> _AIM OF THE TASK_
From the entries, return every line where the string "wavevectors" shows up.

> _PROVIDED DATA_
import Summits.NavierStokesRegularity.NavierStokesRegularity.Theorems.PoloidalWindowRigidity.Negative.ExpTriadWave
import HarnessLib

/-!
# Three real exponential Kelvin modes with pairwise gradient interactions on a linear flow are
# EXACT Navier–Stokes solutions — part 2: time derivative, momentum equation, classical solution
# (negative-side tool for crux `PoloidalWindowRigidity`, K2, 19708)

Theorems/…/Negative proofs file (theorems only, no `Prop` facts), continuing `ExpTriadWave.lean`.

* `hasDerivWithinAt_triad_apply`, `triad_momentum`, `isDivFree_triad`, joint smoothness, and
  **`isClassicalNSSolutionOn_triad`**: for constant `A` with `div(A·) = 0`, `A²` symmetric, on a
  time set `S` of unique differentiability: if `k̇_j = −A† k_j`, `ȧ_j = expAmplitudeRHS ν A k_j a_j`,
  `k_j ⊥ a_j`, `k_j ≠ 0`, and the PAIR CONDITION
  `⟪k_j, a_i⟫ a_j + ⟪k_i, a_j⟫ a_i = c_{ij} (k_i + k_j)` holds on `S` for the three pairs (with
  smooth `c_{ij}`), then `(triad, triadPressure)` is a classical Navier–Stokes solution with zero
  force and viscosity `ν` on `S × E`.  (The self-advection of each mode vanishes by transversality;
  the cross advection of modes `i ≠ j` is `e^{θ_i+θ_j}(⟪k_j,a_i⟫a_j + ⟪k_i,a_j⟫a_i)`, a gradient
  exactly under the pair condition, absorbed by the pair terms of `triadPressure`.)

Spatially unbounded, infinite-energy exact solutions.  WHAT THIS IS NOT: not a statement about
Navier–Stokes regularity or blow-up; nothing here is in the route's class `𝔓(C)`; no registered
item is refuted by this file.  References as in `KelvinModeLinearFlow.lean` (mechanism only).
-/

noncomputable section

open Set Function Filter InnerProductSpace WithLp
open scoped ContDiff Laplacian InnerProductSpace RealInnerProductSpace InnerProduct Topology

-- the summit and its single sub-problem share the name (CONVENTIONS §1)
set_option linter.dupNamespace false

namespace Summit.NavierStokesRegularity.NavierStokesRegularity.Theorems.PoloidalWindowRigidity.Negative.ExpTriad

open Literature.Analysis.FluidPDE Literature.Analysis.FluidPDE.KelvinMode

variable {E : Type*} [NormedAddCommGroup E] [InnerProductSpace ℝ E] [FiniteDimensional ℝ E]

/-! ### §4 The time derivative and the momentum equation -/

omit [FiniteDimensional ℝ E] in
/-- Time derivative of one exponential mode at a fixed point. [folklore] -/
private theorem hasDerivWithinAt_ewave_apply {S : Set ℝ} {t : ℝ} {k a : ℝ → E} {k' a' : E} (x : E)
    (hk : HasDerivWithinAt k k' S t) (ha : HasDerivWithinAt a a' S t) :
    HasDerivWithinAt (fun s => ewave (k s) (a s) x)
      (Real.exp ⟪k t, x⟫ • a' + (Real.exp ⟪k t, x⟫ * ⟪k', x⟫) • a t) S t := by
  have hφ : HasDerivWithinAt (fun s => ⟪k s, x⟫) ⟪k', x⟫ S t := by
    simpa using hk.inner ℝ (hasDerivWithinAt_const t S x)
  have he : HasDerivWithinAt (fun s => Real.exp ⟪k s, x⟫) (Real.exp ⟪k t, x⟫ * ⟪k', x⟫) S t :=
    (Real.hasDerivAt_exp _).comp_hasDerivWithinAt t hφ
  exact he.smul ha

omit [FiniteDimensional ℝ E] in
/-- Time derivative of the triad flow at a fixed point `x` (within a time set `S`). [folklore] -/
theorem hasDerivWithinAt_triad_apply (A : E →L[ℝ] E) {S : Set ℝ} {t : ℝ} {k a : Fin 3 → ℝ → E}
    {k' a' : Fin 3 → E} (x : E) (hk : ∀ j, HasDerivWithinAt (k j) (k' j) S t)
    (ha : ∀ j, HasDerivWithinAt (a j) (a' j) S t) :
    HasDerivWithinAt (fun s => triad A k a s x)
      ((Real.exp ⟪k 0 t, x⟫ • a' 0 + (Real.exp ⟪k 0 t, x⟫ * ⟪k' 0, x⟫) • a 0 t) +
        (Real.exp ⟪k 1 t, x⟫ • a' 1 + (Real.exp ⟪k 1 t, x⟫ * ⟪k' 1, x⟫) • a 1 t) +
        (Real.exp ⟪k 2 t, x⟫ • a' 2 + (Real.exp ⟪k 2 t, x⟫ * ⟪k' 2, x⟫) • a 2 t)) S t :=
  (((hasDerivWithinAt_ewave_apply x (hk 0) (ha 0)).add
    (hasDerivWithinAt_ewave_apply x (hk 1) (ha 1))).add
    (hasDerivWithinAt_ewave_apply x (hk 2) (ha 2))).const_add (A x)

/-- **The momentum equation of the triad flow.** For `A²` symmetric, wavevectors `k̇_j = −A† k_j`,
amplitudes solving the exponential amplitude equation, transversal at time `t`, and the three
PAIR CONDITIONS `⟪k_j, a_i⟫ a_j + ⟪k_i, a_j⟫ a_i = c_{ij} (k_i + k_j)` at time `t`, at every `x`:
`∂ₜu + (u·∇)u = νΔu − ∇p` with `u = triad A k a`, `p = triadPressure A k a c`. [folklore] -/
theorem triad_momentum {S : Set ℝ} (hS : UniqueDiffOn ℝ S) {ν : ℝ}
    {A : E →L[ℝ] E} (hA2 : ∀ x y : E, ⟪A (A x), y⟫ = ⟪x, A (A y)⟫) {k a : Fin 3 → ℝ → E}
    {c : Fin 3 → Fin 3 → ℝ → ℝ} {t : ℝ} (ht : t ∈ S)
    (hk : ∀ j, HasDerivWithinAt (k j) (-((A†) (k j t))) S t)
    (ha : ∀ j, HasDerivWithinAt (a j) (expAmplitudeRHS ν A (k j t) (a j t)) S t)
    (hka : ∀ j, ⟪k j t, a j t⟫ = 0)
    (h01 : ⟪k 1 t, a 0 t⟫ • a 1 t + ⟪k 0 t, a 1 t⟫ • a 0 t = c 0 1 t • (k 0 t + k 1 t))
    (h02 : ⟪k 2 t, a 0 t⟫ • a 2 t + ⟪k 0 t, a 2 t⟫ • a 0 t = c 0 2 t • (k 0 t + k 2 t))
    (h12 : ⟪k 2 t, a 1 t⟫ • a 2 t + ⟪k 1 t, a 2 t⟫ • a 1 t = c 1 2 t • (k 1 t + k 2 t)) (x : E) :
    timeDerivWithin S (triad A k a) t x + convect (triad A k a t) (triad A k a t) x =
      ν • Δ (triad A k a t) x - gradient (triadPressure A k a c t) x := by
  rw [timeDerivWithin_apply,
    (hasDerivWithinAt_triad_apply A x hk ha).derivWithin (hS t ht)]
  have hflow : triad A k a t =
      fun y => A y + (ewave (k 0 t) (a 0 t) y + ewave (k 1 t) (a 1 t) y + ewave (k 2 t) (a 2 t) y) :=
    rfl
  have hpress : triadPressure A k a c t = fun y => basePressure A y +
      (pressureCoeff A (k 0 t) (a 0 t) * Real.exp ⟪k 0 t, y⟫ +
        pressureCoeff A (k 1 t) (a 1 t) * Real.exp ⟪k 1 t, y⟫ +
        pressureCoeff A (k 2 t) (a 2 t) * Real.exp ⟪k 2 t, y⟫) -
      (c 0 1 t * (Real.exp ⟪k 0 t, y⟫ * Real.exp ⟪k 1 t, y⟫) +
        c 0 2 t * (Real.exp ⟪k 0 t, y⟫ * Real.exp ⟪k 2 t, y⟫) +
        c 1 2 t * (Real.exp ⟪k 1 t, y⟫ * Real.exp ⟪k 2 t, y⟫)) := rfl
  rw [hflow, convect_slice, laplacian_slice, hpress, gradient_pressureSlice A _ _ _ hA2]
  have hkx : ∀ j, ⟪-((A†) (k j t)), x⟫ = -⟪k j t, A x⟫ := fun j => by
    rw [inner_neg_left, ContinuousLinearMap.adjoint_inner_left]
  rw [hkx 0, hkx 1, hkx 2, hka 0, hka 1, hka 2]
  simp only [expAmplitudeRHS, pressureCoeff, ewave, mul_zero, add_zero, zero_add]
  linear_combination (norm := module)
    (Real.exp ⟪k 0 t, x⟫ * Real.exp ⟪k 1 t, x⟫) • h01 +
      (Real.exp ⟪k 0 t, x⟫ * Real.exp ⟪k 2 t, x⟫) • h02 +
      (Real.exp ⟪k 1 t, x⟫ * Real.exp ⟪k 2 t, x⟫) • h12

/-- **Incompressibility of the triad flow**: `div u(t) = 0` when `div(A·) = 0` and the amplitudes
are transversal at time `t`. [folklore] -/
theorem isDivFree_triad {A : E →L[ℝ] E} (hdiv : VectorCalculus.IsDivFree (fun y => A y))
    {k a : Fin 3 → ℝ → E} {t : ℝ} (hka : ∀ j, ⟪k j t, a j t⟫ = 0) :
    VectorCalculus.IsDivFree (triad A k a t) := by
  intro x
  have hflow : triad A k a t =
      fun y => A y + (ewave (k 0 t) (a 0 t) y + ewave (k 1 t) (a 1 t) y + ewave (k 2 t) (a 2 t) y) :=
    rfl
  rw [hflow, divergence_slice, hdiv x, hka 0, hka 1, hka 2]
  ring

/-! ### §5 Smoothness and the classical-solution statement -/

omit [FiniteDimensional ℝ E] in
/-- A smooth time-dependent vector, seen as a function on `S × E`, is smooth there. [folklore] -/
private theorem contDiffOn_comp_fst {F : Type*} [NormedAddCommGroup F] [NormedSpace ℝ F]
    {S : Set ℝ} {g : ℝ → F} (hg : ContDiffOn ℝ ∞ g S) :
    ContDiffOn ℝ ∞ (fun p : ℝ × E => g p.1) (S ×ˢ (univ : Set E)) :=
  hg.comp contDiff_fst.contDiffOn fun _ hp => (mem_prod.mp hp).1

omit [FiniteDimensional ℝ E] in
/-- The exponent `(t, x) ↦ e^{⟪k(t), x⟫}` is jointly smooth on `S × E`. [folklore] -/
private theorem contDiffOn_exp_phase {S : Set ℝ} {k : ℝ → E} (hk : ContDiffOn ℝ ∞ k S) :
    ContDiffOn ℝ ∞ (fun p : ℝ × E => Real.exp ⟪k p.1, p.2⟫) (S ×ˢ (univ : Set E)) :=
  Real.contDiff_exp.comp_contDiffOn ((contDiffOn_comp_fst hk).inner ℝ contDiff_snd.contDiffOn)

omit [FiniteDimensional ℝ E] in
/-- One exponential mode `(t, x) ↦ e^{⟪k(t), x⟫} a(t)` is jointly smooth on `S × E`. [folklore] -/
private theorem contDiffOn_mode {S : Set ℝ} {k a : ℝ → E} (hk : ContDiffOn ℝ ∞ k S)
    (ha : ContDiffOn ℝ ∞ a S) :
    ContDiffOn ℝ ∞ (fun p : ℝ × E => ewave (k p.1) (a p.1) p.2) (S ×ˢ (univ : Set E)) :=
  (contDiffOn_exp_phase hk).smul (contDiffOn_comp_fst ha)

omit [FiniteDimensional ℝ E] in
/-- **Joint smoothness of the triad flow** on `S × E`. [folklore] -/
theorem isSmoothSpaceTimeOn_triad (A : E →L[ℝ] E) {S : Set ℝ} {k a : Fin 3 → ℝ → E}
    (hk : ∀ j, ContDiffOn ℝ ∞ (k j) S) (ha : ∀ j, ContDiffOn ℝ ∞ (a j) S) :
    IsSmoothSpaceTimeOn S (triad A k a) := by
  have hA : ContDiffOn ℝ ∞ (fun p : ℝ × E => A p.2) (S ×ˢ (univ : Set E)) :=
    (A.contDiff.comp contDiff_snd).contDiffOn
  show ContDiffOn ℝ ∞ (fun p : ℝ × E => A p.2 + (ewave (k 0 p.1) (a 0 p.1) p.2 +
    ewave (k 1 p.1) (a 1 p.1) p.2 + ewave (k 2 p.1) (a 2 p.1) p.2)) (S ×ˢ (univ : Set E))
  exact hA.add (((contDiffOn_mode (hk 0) (ha 0)).add (contDiffOn_mode (hk 1) (ha 1))).add
    (contDiffOn_mode (hk 2) (ha 2)))

omit [FiniteDimensional ℝ E] in
/-- The pressure coefficient `−2⟪k, A a⟫/‖k‖²` is smooth in time where `k ≠ 0`. [folklore] -/
private theorem contDiffOn_pressureCoeff (A : E →L[ℝ] E) {S : Set ℝ} {k g : ℝ → E}
    (hk : ContDiffOn ℝ ∞ k S) (hg : ContDiffOn ℝ ∞ g S) (hk0 : ∀ t ∈ S, k t ≠ 0) :
    ContDiffOn ℝ ∞ (fun p : ℝ × E => pressureCoeff A (k p.1) (g p.1)) (S ×ˢ (univ : Set E)) := by
  have h1 : ContDiffOn ℝ ∞ (fun p : ℝ × E => ⟪k p.1, A (g p.1)⟫) (S ×ˢ (univ : Set E)) :=
    (contDiffOn_comp_fst hk).inner ℝ (A.contDiff.comp_contDiffOn (contDiffOn_comp_fst hg))
  have h2 : ContDiffOn ℝ ∞ (fun p : ℝ × E => ‖k p.1‖ ^ 2) (S ×ˢ (univ : Set E)) :=
    (contDiffOn_comp_fst hk).norm_sq ℝ
  have h3 : ∀ p ∈ S ×ˢ (univ : Set E), ‖k p.1‖ ^ 2 ≠ 0 := fun p hp =>
    pow_ne_zero 2 (norm_ne_zero_iff.mpr (hk0 p.1 (mem_prod.mp hp).1))
  exact ((contDiffOn_const.mul h1).div h2 h3).neg

omit [FiniteDimensional ℝ E] in
/-- **Joint smoothness of the triad pressure** on `S × E` (wavevectors non-vanishing, pair
coefficients smooth on `S`). [folklore] -/
theorem isSmoothSpaceTimeOn_triadPressure (A : E →L[ℝ] E) {S : Set ℝ} {k a : Fin 3 → ℝ → E}
    {c : Fin 3 → Fin 3 → ℝ → ℝ} (hk : ∀ j, ContDiffOn ℝ ∞ (k j) S)
    (ha : ∀ j, ContDiffOn ℝ ∞ (a j) S) (hc : ∀ i j, ContDiffOn ℝ ∞ (c i j) S)
    (hk0 : ∀ j, ∀ t ∈ S, k j t ≠ 0) : IsSmoothSpaceTimeOn S (triadPressure A k a c) := by
  have he := fun j => contDiffOn_exp_phase (E := E) (hk j)
  have hπ := fun j => contDiffOn_pressureCoeff A (hk j) (ha j) (hk0 j)
  have hcc := fun i j => contDiffOn_comp_fst (E := E) (hc i j)
  have hbase : ContDiff ℝ ∞ (fun y : E => basePressure A y) :=
    contDiff_const.mul (contDiff_id.inner ℝ (A.comp A).contDiff)
  have hB : ContDiffOn ℝ ∞ (fun p : ℝ × E => basePressure A p.2) (S ×ˢ (univ : Set E)) :=
    (hbase.comp contDiff_snd).contDiffOn
  show ContDiffOn ℝ ∞ (fun p : ℝ × E => basePressure A p.2 +
    (pressureCoeff A (k 0 p.1) (a 0 p.1) * Real.exp ⟪k 0 p.1, p.2⟫ +
      pressureCoeff A (k 1 p.1) (a 1 p.1) * Real.exp ⟪k 1 p.1, p.2⟫ +
      pressureCoeff A (k 2 p.1) (a 2 p.1) * Real.exp ⟪k 2 p.1, p.2⟫) -
    (c 0 1 p.1 * (Real.exp ⟪k 0 p.1, p.2⟫ * Real.exp ⟪k 1 p.1, p.2⟫) +
      c 0 2 p.1 * (Real.exp ⟪k 0 p.1, p.2⟫ * Real.exp ⟪k 2 p.1, p.2⟫) +
      c 1 2 p.1 * (Real.exp ⟪k 1 p.1, p.2⟫ * Real.exp ⟪k 2 p.1, p.2⟫))) (S ×ˢ (univ : Set E))
  exact (hB.add ((((hπ 0).mul (he 0)).add ((hπ 1).mul (he 1))).add ((hπ 2).mul (he 2)))).sub
    ((((hcc 0 1).mul ((he 0).mul (he 1))).add ((hcc 0 2).mul ((he 0).mul (he 2)))).add
      ((hcc 1 2).mul ((he 1).mul (he 2))))

/-- **Three real exponential Kelvin modes with pairwise gradient interactions on a linear flow are
an exact classical Navier–Stokes solution.**  Let `A` be a constant continuous linear map with
`div (A·) = 0` and `A²` symmetric; on a time set `S` of unique differentiability let the three
wavevectors `k_j` and amplitudes `a_j` be smooth with `k̇_j = −A† k_j`,
`ȧ_j = −A a_j + (2⟪k_j, A a_j⟫/‖k_j‖²) k_j + ν‖k_j‖² a_j`, `k_j ⊥ a_j`, `k_j ≠ 0` on `S`, and let the
pair conditions `⟪k_j, a_i⟫ a_j + ⟪k_i, a_j⟫ a_i = c_{ij} (k_i + k_j)` hold on `S` with smooth
`c_{ij}`.  Then `u(t, x) = A x + Σ_j e^{⟪k_j(t), x⟫} a_j(t)` with the pressure `triadPressure A k a c`
is a classical solution of the incompressible Navier–Stokes system with zero force and viscosity
`ν` on `S × E`.  Infinite-energy, spatially unbounded solutions. [folklore] -/
theorem isClassicalNSSolutionOn_triad {S : Set ℝ} (hS : UniqueDiffOn ℝ S)
    {ν : ℝ} {A : E →L[ℝ] E} (hdiv : VectorCalculus.IsDivFree (fun y => A y))
    (hA2 : ∀ x y : E, ⟪A (A x), y⟫ = ⟪x, A (A y)⟫) {k a : Fin 3 → ℝ → E}
    {c : Fin 3 → Fin 3 → ℝ → ℝ}
    (hks : ∀ j, ContDiffOn ℝ ∞ (k j) S) (has : ∀ j, ContDiffOn ℝ ∞ (a j) S)
    (hcs : ∀ i j, ContDiffOn ℝ ∞ (c i j) S)
    (hk : ∀ j, ∀ t ∈ S, HasDerivWithinAt (k j) (-((A†) (k j t))) S t)
    (ha : ∀ j, ∀ t ∈ S, HasDerivWithinAt (a j) (expAmplitudeRHS ν A (k j t) (a j t)) S t)
    (hka : ∀ j, ∀ t ∈ S, ⟪k j t, a j t⟫ = 0) (hk0 : ∀ j, ∀ t ∈ S, k j t ≠ 0)
    (h01 : ∀ t ∈ S, ⟪k 1 t, a 0 t⟫ • a 1 t + ⟪k 0 t, a 1 t⟫ • a 0 t = c 0 1 t • (k 0 t + k 1 t))
    (h02 : ∀ t ∈ S, ⟪k 2 t, a 0 t⟫ • a 2 t + ⟪k 0 t, a 2 t⟫ • a 0 t = c 0 2 t • (k 0 t + k 2 t))
    (h12 : ∀ t ∈ S, ⟪k 2 t, a 1 t⟫ • a 2 t + ⟪k 1 t, a 2 t⟫ • a 1 t = c 1 2 t • (k 1 t + k 2 t)) :
    IsClassicalNSSolutionOn S ν 0 (triad A k a) (triadPressure A k a c) where
  smooth_velocity := isSmoothSpaceTimeOn_triad A hks has
  smooth_pressure := isSmoothSpaceTimeOn_triadPressure A hks has hcs hk0
  momentum t ht x := by
    rw [triad_momentum hS hA2 ht (fun j => hk j t ht) (fun j => ha j t ht) (fun j => hka j t ht)
      (h01 t ht) (h02 t ht) (h12 t ht) x]
    simp
  divFree t ht := isDivFree_triad hdiv fun j => hka j t ht

end Summit.NavierStokesRegularity.NavierStokesRegularity.Theorems.PoloidalWindowRigidity.Negative.ExpTriad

> _RESPONSE AREA_
/-- **The momentum equation of the triad flow.** For `A²` symmetric, wavevectors `k̇_j = −A† k_j`,
/-- **Joint smoothness of the triad pressure** on `S × E` (wavevectors non-vanishing, pair
wavevectors `k_j` and amplitudes `a_j` be smooth with `k̇_j = −A† k_j`,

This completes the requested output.